572 yıl önce bir sabah, surlar aralandı ve bir medeniyet yeniden doğdu. 29 Mayıs 1453, sadece bir şehrin alınması değil, aynı zamanda tarihin akışını değiştiren bir dirilişin adıdır. O gün, Fatih Sultan Mehmed Hân’ın önderliğinde Osmanlı ordusu, imanın, azmin ve aklın zaferini tarihe altın harflerle yazdırdı.
İstanbul’un fethi, Orta Çağ’ın sonunu ve Yeni Çağ’ın başlangıcını ilan ederken, Türk-İslam medeniyetinin de en görkemli çağını başlattı. Yüzlerce yıl boyunca farklı milletlerin ve dinlerin başkenti olmuş bu kadim şehir, ecdadımızın adalet anlayışıyla huzurun ve birlikte yaşamanın sembolü hâline geldi.

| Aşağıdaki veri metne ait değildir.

import Literature.IUT.HodgeTheaters.PiAvatarBaseKitConsumers
import HarnessLib

/-!
# The genuine [IUTchI] §6 base kit with its binders MINIMISED and NAMED: `baseKitOfTorsionMonodromy` — torsion monodromy `M`
# (⇒ `[Normal]`, `toFlStar` surjective, (L1) at good places), t1's §1 claims `hA`, the (rel)-type law `hI`, the good-place SIGN law,
# the bad-pair DATA `B` with its local arrow laws ([IUTchI] Def 6.1; one def + laws — post-freeze additive D13, not a cone member)

S. Mochizuki, *Inter-universal Teichmüller theory I*, kurims manuscript (May 2020), Def 6.1 (ii)–(vii) pp. 156–159, Ex 6.3 (i)(ii) p. 161
([IUTchI] Def 6.1 (ii)-(vii) pp.156-159) [claim: Mochizuki2012, status: disputed] (D-0012 claim key, series status DISPUTED — a packaging of abc-iut-L5-t4's
construction `InitialThetaData.baseKit` (p445979) over abc-iut-L5-t2's REAL `InitialThetaData`, abc-iut-L5-t8's `TorsionMonodromy` (p433356/p433603)
and abc-iut-L5-d5's (L1)-discharge (p445209); nothing of the series is asserted, no side is taken on [IUTchIII] Cor. 3.12).

## What is built (for the CERT bank: the binder list of the genuine kit, per place-CLASS)
* `localArrowLawFamilyOfTorsionMonodromy M hA hI B hsign ΛBad : ∀ v, D.LocalArrowLaw CG hS (D.localGroupAt B v)` — GOOD indices: (L1) is the
  THEOREM `TorsionMonodromy.localArrowLaw_L1_local` (d5), (L2) the sign binder `hsign`; BAD indices: the law `ΛBad v h` of the pair's `H`.
* **`baseKitOfTorsionMonodromy M hA hI B hsign ΛBad : PMBaseKit.{w} l`** := `baseKit` with `[Normal] := M.normal_PiXund_subgroupOf_PiXK`,
  `hsurj := toFlStarGlobal_surjective_of_torsionMonodromy M` (t8), `Λ :=` the family above. BINDERS, exhaustively: `CG` (cusp/Galois DATA, t1),
  `hS` (G-L5t4g3-3), `M : D.TorsionMonodromy` (NV #45), `hA : ArrowCoveringClaims` (t1), `hI` (cusp inertia of `ε′` is `τ`-invisible; G-L5d5g6-1),
  `hsign` (Def 6.1 (iii) sign law at GOOD places — (L2), open), `B` (bad-pair DATA, G-L5t4g3-2 (iii)), `ΛBad` (local arrow law at BAD places).
* (α) `phiEllSync_baseKitOfTorsionMonodromy`, (β) `negCompatModel_baseKitOfTorsionMonodromy`, and Prop 6.6 (ii)(iii) / 6.8 (i) / Ex 6.3 (ii) at it.
No instance declared (the `Normal` instance is supplied locally by `haveI`), no notation; typed ≠ inhabited ≠ proved; binders ≠ facts.
-/

noncomputable section

namespace Literature.IUT.HodgeTheaters

open CategoryTheory

universe u v w

section BaseKitOfTorsionMonodromy

variable {F : Type u} {K : Type v} {Fbar : Type w} [Field F] [NumberField F] [Field K] [NumberField K]
  [Algebra F K] [Field Fbar] [Algebra F Fbar] [Algebra K Fbar]
  {E : WeierstrassCurve F} [E.IsElliptic] {l : ℕ} {Pb : BadPlacePredicates K}
  (D : InitialThetaData F K Fbar E l Pb) (CG : D.geom.pe.CuspGalois) (hS : D.CuspClassesNormaliserStable) [Fact l.Prime]
  (M : D.TorsionMonodromy) (hA : D.geom.pe.ArrowCoveringClaims)
  (hI : ∀ k ∈ D.geom.pe.inertia D.geom.pe.ε1, M.tau (D.geom.embK k) = 0)
  (B : ∀ v, v ∈ D.indexCopyBad → D.BadPairAt v)
  (hsign : ∀ v : D.IndexCopy, v ∉ D.indexCopyBad → ∀ n : D.PiC,
    n ∈ Subgroup.normalizer ((D.PiXarrow ⊓ (D.decompAt v).comap D.augGF : Subgroup D.PiC) : Set D.PiC) →
      ∀ hn : n ∈ Subgroup.normalizer ((D.PiXund : Subgroup D.PiC) : Set D.PiC),
        ∃ ε : ℤˣ, ∀ x, D.gChart₀Model CG (D.actF CG hS ⟨n, hn⟩ x) = ε • D.gChart₀Model CG x)
  (ΛBad : ∀ v (h : v ∈ D.indexCopyBad), D.LocalArrowLaw CG hS (B v h).H)

namespace InitialThetaData

include M hA hI hsign ΛBad in
open Classical in
/-- **The local-arrow-law family of the genuine kit from its minimal binders**: at good indices (L1) is d5's theorem and (L2) the sign binder;
at bad indices the given law of the pair. ([IUTchI] Def 6.1 (iii) p.157) [claim: Mochizuki2012, status: disputed] -/
theorem localArrowLawFamilyOfTorsionMonodromy (v : D.IndexCopy) : D.LocalArrowLaw CG hS (D.localGroupAt B v) := by
  by_cases h : v ∈ D.indexCopyBad
  · rw [D.localGroupAt_of_mem B h]
    exact ΛBad v h
  · rw [D.localGroupAt_of_not_mem B h]
    exact D.localArrowLaw_good_of_torsionMonodromy CG hS M hA hI (D.decompAt v) (hsign v h)

/-- **THE GENUINE BASE KIT WITH MINIMAL NAMED BINDERS** (`baseKit` at `[Normal] := M.normal_PiXund_subgroupOf_PiXK`,
`hsurj := toFlStarGlobal_surjective_of_torsionMonodromy M`, `Λ :=` the family above). ([IUTchI] Def 6.1 (ii)-(vii) pp.156-159) [claim: Mochizuki2012, status: disputed] -/
def baseKitOfTorsionMonodromy : PMBaseKit.{w} l :=
  haveI := M.normal_PiXund_subgroupOf_PiXK
  D.baseKit B CG hS (D.toFlStarGlobal_surjective_of_torsionMonodromy M) hA
    (D.localArrowLawFamilyOfTorsionMonodromy CG hS M hA hI B hsign ΛBad)

/-- **(α) `PhiEllSync`** at the minimally-bound genuine kit. ([IUTchI] Ex 6.3 (i) p.161) [claim: Mochizuki2012, status: disputed] -/
theorem phiEllSync_baseKitOfTorsionMonodromy :
    PMBaseKit.Ex63.PhiEllSync (D.baseKitOfTorsionMonodromy CG hS M hA hI B hsign ΛBad) := by
  haveI := M.normal_PiXund_subgroupOf_PiXK
  exact D.phiEllSync_baseKit B CG hS _ hA _

/-- **(β) `NegCompatModel`** at the minimally-bound genuine kit. ([IUTchI] Ex 6.3 (ii) p.161) [claim: Mochizuki2012, status: disputed] -/
theorem negCompatModel_baseKitOfTorsionMonodromy :
    PMBaseKit.Ex63.NegCompatModel (D.baseKitOfTorsionMonodromy CG hS M hA hI B hsign ΛBad) := by
  haveI := M.normal_PiXund_subgroupOf_PiXK
  exact D.negCompatModel_baseKit B CG hS _ hA _

/-- **[IUTchI] Prop 6.6 (ii)** at the minimally-bound genuine kit. ([IUTchI] Prop 6.6 (ii) p.165) [claim: Mochizuki2012, status: disputed] -/
theorem isoTorsor_thetaEllBridge_baseKitOfTorsionMonodromy
    (B₁ B₂ : (D.baseKitOfTorsionMonodromy CG hS M hA hI B hsign ΛBad).DThetaEllBridge) :
    PMBaseKit.DThetaEllBridge.IsoTorsor B₁ B₂ :=
  PMBaseKit.DThetaEllBridge.isoTorsor_of_negCompatModel (D.negCompatModel_baseKitOfTorsionMonodromy CG hS M hA hI B hsign ΛBad) B₁ B₂

/-- **[IUTchI] Prop 6.6 (iii)** at the minimally-bound genuine kit. ([IUTchI] Prop 6.6 (iii) p.165) [claim: Mochizuki2012, status: disputed] -/
theorem isoTorsor_thetaPMEllHT_baseKitOfTorsionMonodromy
    (H₁ H₂ : (D.baseKitOfTorsionMonodromy CG hS M hA hI B hsign ΛBad).DThetaPMEllHT) :
    PMBaseKit.DThetaPMEllHT.IsoTorsor H₁ H₂ :=
  PMBaseKit.DThetaPMEllHT.isoTorsor_of_negCompatModel (D.negCompatModel_baseKitOfTorsionMonodromy CG hS M hA hI B hsign ΛBad) H₁ H₂

/-- **[IUTchI] Prop 6.8 (i)** at the minimally-bound genuine kit. ([IUTchI] Prop 6.8 (i) p.167) [claim: Mochizuki2012, status: disputed] -/
theorem ellBridgeSymmetry_baseKitOfTorsionMonodromy (H : (D.baseKitOfTorsionMonodromy CG hS M hA hI B hsign ΛBad).DThetaPMEllHT) :
    PMBaseKit.DThetaPMEllHT.EllBridgeSymmetry H :=
  PMBaseKit.DThetaPMEllHT.ellBridgeSymmetry_of_negCompatModel (D.negCompatModel_baseKitOfTorsionMonodromy CG hS M hA hI B hsign ΛBad) H

/-- **[IUTchI] Ex 6.3 (ii)** (negative `γ`) at the minimally-bound genuine kit. ([IUTchI] Ex 6.3 (ii) p.161) [claim: Mochizuki2012, status: disputed] -/
theorem equivariant_baseKitOfTorsionMonodromy {γ : FlPM l} (hγ : γ.IsNegative) :
    PMBaseKit.Ex63.Equivariant (D.baseKitOfTorsionMonodromy CG hS M hA hI B hsign ΛBad) γ :=
  (D.negCompatModel_baseKitOfTorsionMonodromy CG hS M hA hI B hsign ΛBad).equivariant hγ

end InitialThetaData

end BaseKitOfTorsionMonodromy

end Literature.IUT.HodgeTheaters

Fatih Sultan Mehmed, sadece bir fatih değil, aynı zamanda bir vizyonerdi. Henüz 21 yaşında bir hükümdar olarak çağ açıp çağ kapatırken, ardında muazzam bir miras bıraktı. Bilime, sanata, hukuka ve hoşgörüye verdiği önem, İstanbul’u kısa sürede bir dünya başkenti yaptı.
Bugün bizlere düşen, bu büyük mirası anlamak ve yaşatmaktır. Fethin ruhu, sadece top ve kılıçla değil; inançla, kararlılıkla ve milletine duyulan aşkla yazılmış bir destandır. İşte bu yüzden İstanbul’un fethi sadece bir tarih değil, bir kimliktir, bir ruhtur.

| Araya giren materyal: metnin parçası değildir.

/-- Unfolding lemma for `liebOpLin`. [folklore] -/
@[simp] theorem liebOpLin_apply (W : Matrix A A ℂ) : liebOpLin K L U W = liebOp K L U W := rfl

variable {K L}

/-- `(𝓗 W)ᴴ = 𝓗 (Wᴴ)` for Hermitian `K`, `L_x` and real `U`: "if `W` corresponds to a ground state
then so does `W†`". Lieb, PRL 62 (1989) 1201, proof of Theorem 1. [cite: LiebPRL1989, proof of Theorem 1] -/
theorem liebOp_conjTranspose (hK : Kᴴ = K) (hL : ∀ x, (L x)ᴴ = L x) (W : Matrix A A ℂ) :
    (liebOp K L U W)ᴴ = liebOp K L U Wᴴ := by
  simp only [liebOp, conjTranspose_add, conjTranspose_mul, conjTranspose_smul,
    conjTranspose_sum, hK, hL, Complex.star_def, Complex.conj_ofReal, Matrix.mul_assoc]
  abel

/-- `𝓗` is self-adjoint for the Hilbert–Schmidt inner product: `⟨Z, 𝓗 W⟩ = ⟨𝓗 Z, W⟩`
(cyclicity of the trace). Lieb, PRL 62 (1989) 1201, eqs. (3)–(4). [cite: LiebPRL1989, eqs. (3)–(4)] -/
theorem hsInner_liebOp_comm (hK : Kᴴ = K) (hL : ∀ x, (L x)ᴴ = L x) (Z W : Matrix A A ℂ) :
    hsInner Z (liebOp K L U W) = hsInner (liebOp K L U Z) W := by
  simp only [hsInner, liebOp, Matrix.mul_add, Matrix.add_mul, Matrix.mul_smul,
    Matrix.smul_mul, Matrix.mul_sum, Matrix.sum_mul, trace_add, trace_smul, trace_sum,
    conjTranspose_add, conjTranspose_mul, conjTranspose_smul, conjTranspose_sum, hK, hL,
    Complex.star_def, Complex.conj_ofReal]
  congr 1
  · congr 1
    · rw [Matrix.mul_assoc]
    · rw [← Matrix.mul_assoc, trace_mul_cycle, Matrix.mul_assoc]
  · congr 1
    refine Finset.sum_congr rfl fun x _ => ?_
    rw [show Zᴴ * (L x * W * L x) = Zᴴ * L x * W * L x by simp only [Matrix.mul_assoc],
      trace_mul_comm]
    simp only [Matrix.mul_assoc]

/-- `⟨W, 𝓗 W⟩` is real. Lieb, PRL 62 (1989) 1201, eq. (3). [cite: LiebPRL1989, eq. (3)] -/
theorem hsInner_liebOp_self_im (hK : Kᴴ = K) (hL : ∀ x, (L x)ᴴ = L x) (W : Matrix A A ℂ) :
    (hsInner W (liebOp K L U W)).im = 0 := by
  have h := star_hsInner W (liebOp K L U W)
  rw [← hsInner_liebOp_comm U hK hL] at h
  exact Complex.conj_eq_iff_im.1 h

/-! ### The variational principle -/

/-- **Variational principle** for the Hilbert–Schmidt-self-adjoint operator `𝓗`: if
`E ‖Z‖² ≤ Re ⟨Z, 𝓗 Z⟩` for every `Z` and `W` saturates the bound, then `𝓗 W = E W` (a minimiser
of the energy functional (3) solves the eigenvalue equation (4); proof: first variation,
`t ↦ ⟨W + tZ, (𝓗 - E)(W + tZ)⟩ ≥ 0`). Lieb, PRL 62 (1989) 1201, eqs. (3)–(4) ("the equation for
`W`, corresponding to the eigenvalue equation"). [cite: LiebPRL1989, eqs. (3)–(4)] -/
theorem liebOp_eq_smul_of_energy_le (hK : Kᴴ = K) (hL : ∀ x, (L x)ᴴ = L x) {E : ℝ}
    (hE : ∀ Z : Matrix A A ℂ, E * (hsInner Z Z).re ≤ (hsInner Z (liebOp K L U Z)).re)
    {W : Matrix A A ℂ} (hW : (hsInner W (liebOp K L U W)).re ≤ E * (hsInner W W).re) :
    liebOp K L U W = (E : ℂ) • W := by
  -- the shifted operator `T V = 𝓗 V - E V` is self-adjoint and nonnegative
  set T : Matrix A A ℂ → Matrix A A ℂ := fun V => liebOp K L U V - (E : ℂ) • V with hT
  have hre : ∀ V V' : Matrix A A ℂ, (hsInner V (T V')).re =
      (hsInner V (liebOp K L U V')).re - E * (hsInner V V').re := by
    intro V V'
    simp only [hT, hsInner_sub_right, hsInner_smul_right, Complex.sub_re, Complex.mul_re,
      Complex.ofReal_re, Complex.ofReal_im, zero_mul, sub_zero]
  have hTpos : ∀ V, 0 ≤ (hsInner V (T V)).re := fun V => by rw [hre]; linarith [hE V]
  have hTW : (hsInner W (T W)).re ≤ 0 := by rw [hre]; linarith
  have hTsa : ∀ V V', hsInner V (T V') = hsInner (T V) V' := by
    intro V V'
    simp only [hT, hsInner_sub_right, hsInner_sub_left, hsInner_smul_right, hsInner_smul_left,
      hsInner_liebOp_comm U hK hL, Complex.star_def, Complex.conj_ofReal]
  have hTadd : ∀ V V', T (V + V') = T V + T V' := by
    intro V V'
    simp only [hT, liebOp_add, smul_add]
    abel
  have hTsmul : ∀ (c : ℂ) (V), T (c • V) = c • T V := by
    intro c V
    simp only [hT, liebOp_smul, smul_sub, smul_comm c (E : ℂ) V]
  set Z := T W with hZ
  have hWTZ : hsInner W (T Z) = hsInner Z Z := by rw [hTsa]
  have hZim : (hsInner Z Z).im = 0 := by
    rw [hsInner_self_eq, Complex.ofReal_im]
  -- expand `Re ⟨W + tZ, T (W + tZ)⟩ = Re ⟨W, T W⟩ + 2 t ‖Z‖² + t² Re ⟨Z, T Z⟩` for real `t`
  have hexp : ∀ t : ℝ, (hsInner (W + (t : ℂ) • Z) (T (W + (t : ℂ) • Z))).re =
      (hsInner W (T W)).re + 2 * t * (hsInner Z Z).re + t ^ 2 * (hsInner Z (T Z)).re := by
    intro t
    rw [hTadd, hTsmul, hsInner_add_left, hsInner_add_right, hsInner_add_right,
      hsInner_smul_right, hsInner_smul_left, hsInner_smul_left, hsInner_smul_right, hWTZ, ← hZ]
    simp only [Complex.add_re, Complex.mul_re, Complex.star_def, Complex.conj_ofReal,
      Complex.ofReal_re, Complex.ofReal_im, zero_mul, sub_zero, Complex.mul_im, add_zero, hZim,
      mul_zero]
    ring
  set q := (hsInner Z Z).re with hq
  set c := (hsInner Z (T Z)).re with hc
  have hc0 : 0 ≤ c := hTpos Z
  have key := hTpos (W + ((-q / (c + 1) : ℝ) : ℂ) • Z)
  rw [hexp] at key
  have hq0 : q = 0 := by
    have hc1 : (0 : ℝ) < c + 1 := by linarith
    have h1 : (hsInner W (T W)).re + 2 * (-q / (c + 1)) * q + (-q / (c + 1)) ^ 2 * c =
        (hsInner W (T W)).re - q ^ 2 * (c + 2) / (c + 1) ^ 2 := by
      field_simp
      ring
    rw [h1] at key
    have h3 : q ^ 2 * (c + 2) / (c + 1) ^ 2 ≤ 0 := by linarith
    rw [div_le_iff₀ (by positivity), zero_mul] at h3
    nlinarith [sq_nonneg q]
  have hZ0 : Z = 0 := (hsInner_self_re_eq_zero_iff Z).1 hq0
  exact sub_eq_zero.1 hZ0

section Spectral

variable [DecidableEq A]

/-- `V diag(f) Vᴴ` for a real vector `f`: with `V` the eigenvector unitary of a Hermitian `W` and
`f` its eigenvalues this is `W`, and with `|f|` it is Lieb's `|W|` ("in an orthonormal basis in which
`W` is diagonal, with diagonal elements `w_i`, `|W|` is also diagonal with elements `|w_i|`").
Lieb, PRL 62 (1989) 1201, proof of Theorem 1. [cite: LiebPRL1989, proof of Theorem 1] -/
def unitConj (V : Matrix A A ℂ) (f : A → ℝ) : Matrix A A ℂ :=
  V * diagonal (fun a => ((f a : ℝ) : ℂ)) * Vᴴ

omit [Fintype X] in
/-- `V diag(f) Vᴴ` is Hermitian for real `f`. [folklore] -/
theorem unitConj_conjTranspose (V : Matrix A A ℂ) (f : A → ℝ) :
    (unitConj V f)ᴴ = unitConj V f := by
  have hd : (diagonal fun a => ((f a : ℝ) : ℂ))ᴴ = diagonal fun a => ((f a : ℝ) : ℂ) := by
    rw [diagonal_conjTranspose]
    congr 1
    funext a
    simp
  rw [unitConj, conjTranspose_mul, conjTranspose_mul, conjTranspose_conjTranspose, hd,
    Matrix.mul_assoc]

omit [Fintype X] in
/-- `V diag(f) Vᴴ` is Hermitian for real `f`. [folklore] -/
theorem isHermitian_unitConj (V : Matrix A A ℂ) (f : A → ℝ) : (unitConj V f).IsHermitian :=
  unitConj_conjTranspose V f

omit [Fintype X] in
/-- Functional calculus: `(V D_f Vᴴ)(V D_g Vᴴ) = V D_{fg} Vᴴ` for `Vᴴ V = 1`. [folklore] -/
theorem unitConj_mul_unitConj {V : Matrix A A ℂ} (hV : Vᴴ * V = 1) (f g : A → ℝ) :
    unitConj V f * unitConj V g = unitConj V (f * g) := by
  simp only [unitConj]
  rw [show V * diagonal (fun a => ((f a : ℝ) : ℂ)) * Vᴴ * (V * diagonal (fun a => ((g a : ℝ) : ℂ)) * Vᴴ)
      = V * diagonal (fun a => ((f a : ℝ) : ℂ)) * (Vᴴ * V) * diagonal (fun a => ((g a : ℝ) : ℂ)) * Vᴴ by
      simp only [Matrix.mul_assoc], hV, Matrix.mul_one, Matrix.mul_assoc V, diagonal_mul_diagonal]
  simp [Matrix.mul_assoc]

omit [Fintype X] in
/-- `V D_{f+g} Vᴴ = V D_f Vᴴ + V D_g Vᴴ`. [folklore] -/
theorem unitConj_add (V : Matrix A A ℂ) (f g : A → ℝ) :
    unitConj V (f + g) = unitConj V f + unitConj V g := by
  simp only [unitConj, Pi.add_apply, Complex.ofReal_add]
  rw [← Matrix.add_mul, ← Matrix.mul_add, diagonal_add]

omit [Fintype X] in
/-- `V D_{-f} Vᴴ = -V D_f Vᴴ`. [folklore] -/
theorem unitConj_neg (V : Matrix A A ℂ) (f : A → ℝ) : unitConj V (-f) = -unitConj V f := by
  simp only [unitConj, Pi.neg_apply, Complex.ofReal_neg]
  rw [← diagonal_neg, Matrix.mul_neg, Matrix.neg_mul]

omit [Fintype X] in
/-- `V D_{f-g} Vᴴ = V D_f Vᴴ - V D_g Vᴴ`. [folklore] -/
theorem unitConj_sub (V : Matrix A A ℂ) (f g : A → ℝ) :
    unitConj V (f - g) = unitConj V f - unitConj V g := by
  rw [sub_eq_add_neg, unitConj_add, unitConj_neg, ← sub_eq_add_neg]

omit [Fintype X] in
/-- `V D_{rf} Vᴴ = r V D_f Vᴴ`. [folklore] -/
theorem unitConj_smul (V : Matrix A A ℂ) (r : ℝ) (f : A → ℝ) :
    unitConj V (r • f) = (r : ℂ) • unitConj V f := by
  simp only [unitConj, Pi.smul_apply, smul_eq_mul, Complex.ofReal_mul]
  rw [show (fun a => (r : ℂ) * (f a : ℂ)) = (r : ℂ) • fun a => ((f a : ℝ) : ℂ) from rfl,
    diagonal_smul, Matrix.mul_smul, Matrix.smul_mul]

omit [Fintype X] in
/-- `‖V D_f Vᴴ‖²_HS = Σ f²` (`Vᴴ V = 1`). [folklore] -/
theorem hsInner_unitConj_self {V : Matrix A A ℂ} (hV : Vᴴ * V = 1) (f : A → ℝ) :
    hsInner (unitConj V f) (unitConj V f) = ((∑ a, f a ^ 2 : ℝ) : ℂ) := by
  rw [hsInner, unitConj_conjTranspose, unitConj_mul_unitConj hV, unitConj, trace_mul_comm,
    ← Matrix.mul_assoc, hV, Matrix.one_mul, trace_diagonal]
  push_cast
  exact Finset.sum_congr rfl fun a _ => by simp [sq]

omit [Fintype X] in
/-- `Tr |W|² = Tr W²`: `|W|` and `W` have the same Hilbert–Schmidt norm.
Lieb, PRL 62 (1989) 1201, proof of Theorem 1 ("Obviously, `Tr W² = Tr |W|²`"). [cite: LiebPRL1989, proof of Theorem 1] -/
theorem hsInner_unitConj_abs_self {V : Matrix A A ℂ} (hV : Vᴴ * V = 1) (f : A → ℝ) :
    hsInner (unitConj V |f|) (unitConj V |f|) = hsInner (unitConj V f) (unitConj V f) := by
  rw [hsInner_unitConj_self hV, hsInner_unitConj_self hV]
  simp

omit [Fintype X] in
/-- `|W|² = W²`. Lieb, PRL 62 (1989) 1201, proof of Theorem 1 ("the positive semidefinite matrix
`|W|` defined by `|W|² = W²`"). [cite: LiebPRL1989, proof of Theorem 1] -/
theorem unitConj_abs_mul_self (V : Matrix A A ℂ) {hV : Vᴴ * V = 1} (f : A → ℝ) :
    unitConj V |f| * unitConj V |f| = unitConj V f * unitConj V f := by
  rw [unitConj_mul_unitConj hV, unitConj_mul_unitConj hV]
  congr 1
  funext a
  simp

omit [Fintype X] in
/-- `tr (V D_f Vᴴ M V D_g Vᴴ M') = tr (D_f (Vᴴ M V) D_g (Vᴴ M' V))` (computing in the diagonal
basis). Lieb, PRL 62 (1989) 1201, proof of Theorem 1 ("In this diagonal basis I compute"). [cite: LiebPRL1989, proof of Theorem 1] -/
theorem trace_unitConj_mul_mul (V : Matrix A A ℂ) (f g : A → ℝ) (M M' : Matrix A A ℂ) :
    (unitConj V f * M * unitConj V g * M').trace =
      (diagonal (fun a => ((f a : ℝ) : ℂ)) * (Vᴴ * M * V) *
        diagonal (fun a => ((g a : ℝ) : ℂ)) * (Vᴴ * M' * V)).trace := by
  simp only [unitConj, Matrix.mul_assoc]
  rw [trace_mul_comm]
  simp only [Matrix.mul_assoc]

omit [Fintype X] in
/-- `tr (D N D' N') = Σ_{a,b} d_a N_{ab} d'_b N'_{ba}`. [folklore] -/
theorem trace_diagonal_mul_mul_diagonal_mul (d d' : A → ℂ) (N N' : Matrix A A ℂ) :
    (diagonal d * N * diagonal d' * N').trace = ∑ a, ∑ b, d a * N a b * d' b * N' b a := by
  unfold Matrix.trace Matrix.diag
  refine Finset.sum_congr rfl fun a _ => ?_
  rw [Matrix.mul_apply]
  refine Finset.sum_congr rfl fun b _ => ?_
  rw [mul_diagonal, diagonal_mul]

Bu anlamlı günde, aziz ecdadımızı rahmet, minnet ve hürmetle yâd ediyoruz. Fethin 572. yılında, millet olarak birliğimize, dirliğimize ve kardeşliğimize daha sıkı sarılmalı; Fatih’in emanetine, İstanbul’a ve bu mukaddes vatana sahip çıkmalıyız.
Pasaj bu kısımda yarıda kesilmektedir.